#### WHAT YOU HAVE TO DO:
Produce word for word the lines of the data below running from the one that has "import Literature.NumberTheory.EllipticCurves.SelmerFiniteProofs" to the one that has "set_option autoImplicit false", inclusive, and no others.

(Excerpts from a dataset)
= = = = = = =

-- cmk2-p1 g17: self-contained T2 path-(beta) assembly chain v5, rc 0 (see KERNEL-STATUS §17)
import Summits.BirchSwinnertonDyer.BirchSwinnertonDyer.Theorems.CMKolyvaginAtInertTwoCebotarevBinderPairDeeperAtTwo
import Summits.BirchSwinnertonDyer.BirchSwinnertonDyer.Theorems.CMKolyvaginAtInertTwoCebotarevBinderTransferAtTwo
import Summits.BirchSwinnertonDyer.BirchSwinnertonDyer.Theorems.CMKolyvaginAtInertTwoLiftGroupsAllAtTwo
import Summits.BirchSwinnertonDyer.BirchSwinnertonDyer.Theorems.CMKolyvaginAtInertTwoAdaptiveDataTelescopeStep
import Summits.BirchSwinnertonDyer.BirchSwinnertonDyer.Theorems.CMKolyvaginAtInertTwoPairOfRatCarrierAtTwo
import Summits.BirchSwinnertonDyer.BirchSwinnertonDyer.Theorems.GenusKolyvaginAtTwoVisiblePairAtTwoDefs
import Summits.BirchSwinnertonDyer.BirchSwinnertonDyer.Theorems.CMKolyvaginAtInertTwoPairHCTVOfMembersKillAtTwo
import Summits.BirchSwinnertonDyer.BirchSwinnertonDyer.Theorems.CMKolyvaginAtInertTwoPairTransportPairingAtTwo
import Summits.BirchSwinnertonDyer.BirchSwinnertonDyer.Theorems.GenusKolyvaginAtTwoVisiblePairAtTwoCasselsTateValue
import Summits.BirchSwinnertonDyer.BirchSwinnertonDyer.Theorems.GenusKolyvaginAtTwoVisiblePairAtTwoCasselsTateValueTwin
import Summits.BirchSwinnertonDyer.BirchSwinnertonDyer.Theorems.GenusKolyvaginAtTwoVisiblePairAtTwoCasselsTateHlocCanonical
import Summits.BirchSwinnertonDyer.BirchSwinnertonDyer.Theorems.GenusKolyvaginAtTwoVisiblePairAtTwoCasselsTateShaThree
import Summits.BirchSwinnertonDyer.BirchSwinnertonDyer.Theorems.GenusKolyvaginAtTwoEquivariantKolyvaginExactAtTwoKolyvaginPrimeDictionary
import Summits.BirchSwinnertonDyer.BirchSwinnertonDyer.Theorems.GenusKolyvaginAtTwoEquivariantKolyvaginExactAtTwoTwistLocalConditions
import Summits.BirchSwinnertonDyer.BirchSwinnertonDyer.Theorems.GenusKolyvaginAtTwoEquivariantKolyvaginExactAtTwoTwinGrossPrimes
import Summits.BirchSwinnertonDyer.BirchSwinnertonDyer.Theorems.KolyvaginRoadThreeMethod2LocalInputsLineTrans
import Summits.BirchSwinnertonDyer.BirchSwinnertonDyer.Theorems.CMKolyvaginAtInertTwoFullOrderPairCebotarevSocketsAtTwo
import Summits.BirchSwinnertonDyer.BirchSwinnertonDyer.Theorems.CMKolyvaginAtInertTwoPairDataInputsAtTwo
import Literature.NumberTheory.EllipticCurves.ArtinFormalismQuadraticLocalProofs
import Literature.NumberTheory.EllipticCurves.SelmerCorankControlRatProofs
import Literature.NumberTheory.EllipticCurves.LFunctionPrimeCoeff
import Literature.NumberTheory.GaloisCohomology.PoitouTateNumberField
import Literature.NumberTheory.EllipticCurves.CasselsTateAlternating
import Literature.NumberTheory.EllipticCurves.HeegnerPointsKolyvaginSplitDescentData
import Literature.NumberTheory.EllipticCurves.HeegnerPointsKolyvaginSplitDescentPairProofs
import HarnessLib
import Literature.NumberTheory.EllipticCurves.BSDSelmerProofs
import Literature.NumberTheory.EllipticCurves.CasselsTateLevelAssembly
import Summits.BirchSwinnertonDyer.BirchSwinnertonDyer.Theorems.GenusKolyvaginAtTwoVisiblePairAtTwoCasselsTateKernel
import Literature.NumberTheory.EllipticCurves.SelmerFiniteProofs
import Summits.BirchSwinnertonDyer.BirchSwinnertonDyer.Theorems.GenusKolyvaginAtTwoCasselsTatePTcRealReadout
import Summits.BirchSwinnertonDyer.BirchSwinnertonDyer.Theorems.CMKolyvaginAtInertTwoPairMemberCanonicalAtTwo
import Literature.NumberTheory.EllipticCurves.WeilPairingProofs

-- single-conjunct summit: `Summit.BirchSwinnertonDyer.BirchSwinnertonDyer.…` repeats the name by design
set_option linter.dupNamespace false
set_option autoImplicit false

= = = = = = =

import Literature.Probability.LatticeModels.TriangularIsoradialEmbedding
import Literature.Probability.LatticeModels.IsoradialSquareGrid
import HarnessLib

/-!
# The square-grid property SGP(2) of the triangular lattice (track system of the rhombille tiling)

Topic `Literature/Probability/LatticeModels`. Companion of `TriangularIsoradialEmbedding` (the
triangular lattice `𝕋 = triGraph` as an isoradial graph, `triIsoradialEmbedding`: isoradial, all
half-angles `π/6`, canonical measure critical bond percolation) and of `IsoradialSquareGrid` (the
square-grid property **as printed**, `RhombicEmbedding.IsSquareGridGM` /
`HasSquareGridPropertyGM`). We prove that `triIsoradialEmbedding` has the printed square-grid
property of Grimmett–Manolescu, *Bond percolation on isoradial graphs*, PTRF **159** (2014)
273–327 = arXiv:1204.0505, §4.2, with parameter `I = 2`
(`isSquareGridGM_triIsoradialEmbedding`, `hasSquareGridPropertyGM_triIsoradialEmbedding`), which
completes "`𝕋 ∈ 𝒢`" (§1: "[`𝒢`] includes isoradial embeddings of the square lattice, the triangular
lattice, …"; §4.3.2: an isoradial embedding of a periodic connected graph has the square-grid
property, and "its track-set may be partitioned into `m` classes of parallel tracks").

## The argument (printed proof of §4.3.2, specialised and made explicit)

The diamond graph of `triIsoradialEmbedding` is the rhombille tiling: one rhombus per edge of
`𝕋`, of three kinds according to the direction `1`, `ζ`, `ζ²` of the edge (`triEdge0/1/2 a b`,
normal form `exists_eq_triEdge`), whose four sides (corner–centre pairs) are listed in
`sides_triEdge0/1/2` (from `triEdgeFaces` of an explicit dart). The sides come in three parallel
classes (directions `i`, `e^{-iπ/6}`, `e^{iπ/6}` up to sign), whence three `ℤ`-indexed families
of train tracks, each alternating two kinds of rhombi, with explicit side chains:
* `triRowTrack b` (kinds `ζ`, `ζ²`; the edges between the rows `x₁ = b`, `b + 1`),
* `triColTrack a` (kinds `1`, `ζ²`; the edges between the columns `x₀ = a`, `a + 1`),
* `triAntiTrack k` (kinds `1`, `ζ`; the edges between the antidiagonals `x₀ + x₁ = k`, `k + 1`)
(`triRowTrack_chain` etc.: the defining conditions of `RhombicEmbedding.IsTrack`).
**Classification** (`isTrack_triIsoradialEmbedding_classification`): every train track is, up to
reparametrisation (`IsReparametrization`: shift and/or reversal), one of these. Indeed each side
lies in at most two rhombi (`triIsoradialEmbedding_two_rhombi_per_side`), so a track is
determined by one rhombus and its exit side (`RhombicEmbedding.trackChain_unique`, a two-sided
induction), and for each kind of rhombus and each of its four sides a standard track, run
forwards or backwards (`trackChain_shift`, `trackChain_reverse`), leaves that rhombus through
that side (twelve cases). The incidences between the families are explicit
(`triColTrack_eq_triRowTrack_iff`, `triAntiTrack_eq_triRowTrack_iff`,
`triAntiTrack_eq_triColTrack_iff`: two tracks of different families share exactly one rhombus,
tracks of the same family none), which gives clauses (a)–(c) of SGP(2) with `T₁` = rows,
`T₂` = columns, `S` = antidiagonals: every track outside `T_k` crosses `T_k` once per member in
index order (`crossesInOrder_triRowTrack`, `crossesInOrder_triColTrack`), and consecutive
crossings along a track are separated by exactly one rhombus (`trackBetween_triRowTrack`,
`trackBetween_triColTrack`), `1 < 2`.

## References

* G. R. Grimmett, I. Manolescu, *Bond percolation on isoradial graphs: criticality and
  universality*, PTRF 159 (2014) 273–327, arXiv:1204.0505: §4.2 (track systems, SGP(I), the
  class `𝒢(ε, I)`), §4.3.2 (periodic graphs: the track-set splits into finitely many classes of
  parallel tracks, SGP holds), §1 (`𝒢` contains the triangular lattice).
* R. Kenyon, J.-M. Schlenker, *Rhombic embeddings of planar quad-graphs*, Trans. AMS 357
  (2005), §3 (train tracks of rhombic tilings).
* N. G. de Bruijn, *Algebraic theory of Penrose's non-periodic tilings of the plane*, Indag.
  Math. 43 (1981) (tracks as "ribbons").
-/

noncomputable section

= = = = = = =

#### ANSWER BELOW:
import Literature.NumberTheory.EllipticCurves.SelmerFiniteProofs
import Summits.BirchSwinnertonDyer.BirchSwinnertonDyer.Theorems.GenusKolyvaginAtTwoCasselsTatePTcRealReadout
import Summits.BirchSwinnertonDyer.BirchSwinnertonDyer.Theorems.CMKolyvaginAtInertTwoPairMemberCanonicalAtTwo
import Literature.NumberTheory.EllipticCurves.WeilPairingProofs

-- single-conjunct summit: `Summit.BirchSwinnertonDyer.BirchSwinnertonDyer.…` repeats the name by design
set_option linter.dupNamespace false
set_option autoImplicit false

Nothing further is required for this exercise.